Try to change the format definition as follows:

%{QS:forward} %{IP:clientip} %{NOTSPACE:rlogname} %{NOTSPACE:user} \[%{HTTPDATE:timestamp}\] %{HOSTNAME:virtualHost} %{NOTSPACE:sslprotocol} %{NOTSPACE:sslcipher} "%{REQUEST_LINE}" %{INT:status} %{INT:bytes_sent} (%{QS:referrer}|-) (%{QS:agent}|-) (%{QS:jsessonid}|-) %{INT:timespent}

and change the log format of your webserver to quote the forward IPs, so the line would look like:

"80.187.84.95, 104.121.77.28, 88.221.214.94" 80.187.84.95 - - [19/Mar/2019:16:31:10 +0800] www.host2.com TLSv1.2 ECDHE-RSA-AES256-GCM-SHA384 "GET /apple-touch-icon-precomposed.png HTTP/1.1" 404 179404 "-" "MobileSafari/604.1 CFNetwork/976 Darwin/18.2.0" "fH2UNfx3UEmg8FjtGgCiCZ8u.www-host2-com-4-slave-a" 1049507

ykyuen commented 5 years ago

Sorry that i didn't realize my log format settings are not matched.

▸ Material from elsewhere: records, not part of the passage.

/-- [OURS · L1 W5.2] **S-A2 — divisorial factorisation on a regular scheme** (fact-free, stub-sized): a
non-zero locally principal ideal sheaf on a regular integral Noetherian scheme whose support lies in a
finite union of closed sets `D_k` with `𝓘(D_k)` effective Cartier and `V(𝓘(D_k))` regular is
regular-divisorial (a finite product of such ideals — of the irreducible components `P_α` of the `D_k`,
which are open-closed in the regular `V(𝓘(D_k))`). Locally: `R` regular local, `f ≠ 0`,
`V(f) ⊆ ⋃ V(z_α)` with `R/z_α` regular of dimension `dim R − 1` (so each `z_α` is a prime element and
`(z_α)` has height one); divide `f` by each `z_α` while possible (Krull's intersection theorem), the
cofactor `g ∉ ⋃ (z_α)` has `V(g) ⊆ ⋃ V(z_α)`, hence is a unit by Krull's principal ideal theorem; the
exponents are the valuations of `𝔟` at the generic points of the `P_α`. NO unique factorisation is used.
WHY IT MIGHT FAIL: only the Lean plumbing (irreducible components, stalk-local equality of ideal sheaves).
(cf. Kollar2007, (3.111) Step 3; Liu2002, Thm. 8.1.19 (a) — OURS node; pointer in prose, see module
doc.) -/
def DivisorialFactorization : Prop :=
  ∀ (E : Scheme.{u}) [IsIntegral E] [IsNoetherian E], Scheme.IsRegular E →
    ∀ 𝔟 : E.IdealSheafData, 𝔟 ≠ ⊥ → IsLocallyPrincipal 𝔟 →
    ∀ s : Finset (Closeds E),
      (∀ D ∈ s, IsEffectiveCartier (Scheme.IdealSheafData.vanishingIdeal D) ∧
        Scheme.IsRegular (Scheme.IdealSheafData.vanishingIdeal D).subscheme) →
      (𝔟.support : Set E) ⊆ (⋃ D ∈ s, (D : Set E)) → IsRegularDivisorial 𝔟

/-- [OURS · L1 W5.2] **A2 — regularize and peel** (consumes CJS): from non-zero locally principal to the
unit ideal by a controlled sequence. `= RegularizeDivisorial` followed by the proved peeling. -/
def RegularizePeel : Prop :=
  CossartJannsenSaito2020EmbeddedSequenceB.{u} →
  ∀ (E : Scheme.{u}) [IsIntegral E] [IsNoetherian E], Scheme.IsRegular E → Scheme.IsExcellent E →
    topologicalKrullDim E = 3 → ∀ 𝔟 : E.IdealSheafData, 𝔟 ≠ ⊥ → IsLocallyPrincipal 𝔟 →
      ∃ (E' : Scheme.{u}) (ρ : E' ⟶ E), IsControlledSeq ρ 𝔟 ⊤

/-! ## §4 The depth-one rung from the five open targets (PROVED composition) -/

end Summit.ResolutionOfSingularities.ResolutionOfSingularities.Theorems.DepthOneTargets

end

Will make a trial and update you later. thanks very much.

ykyuen commented 5 years ago

It is working now, thx!

i got one more question. In the configuration, we have

labels={instance_ip="${HOSTIP}",instance_hostname="${HOSTNAME}"}

Are the instance_ip and instance_hostname required? i couldn't find these 2 key value pairs in the metrics collected in prometheus.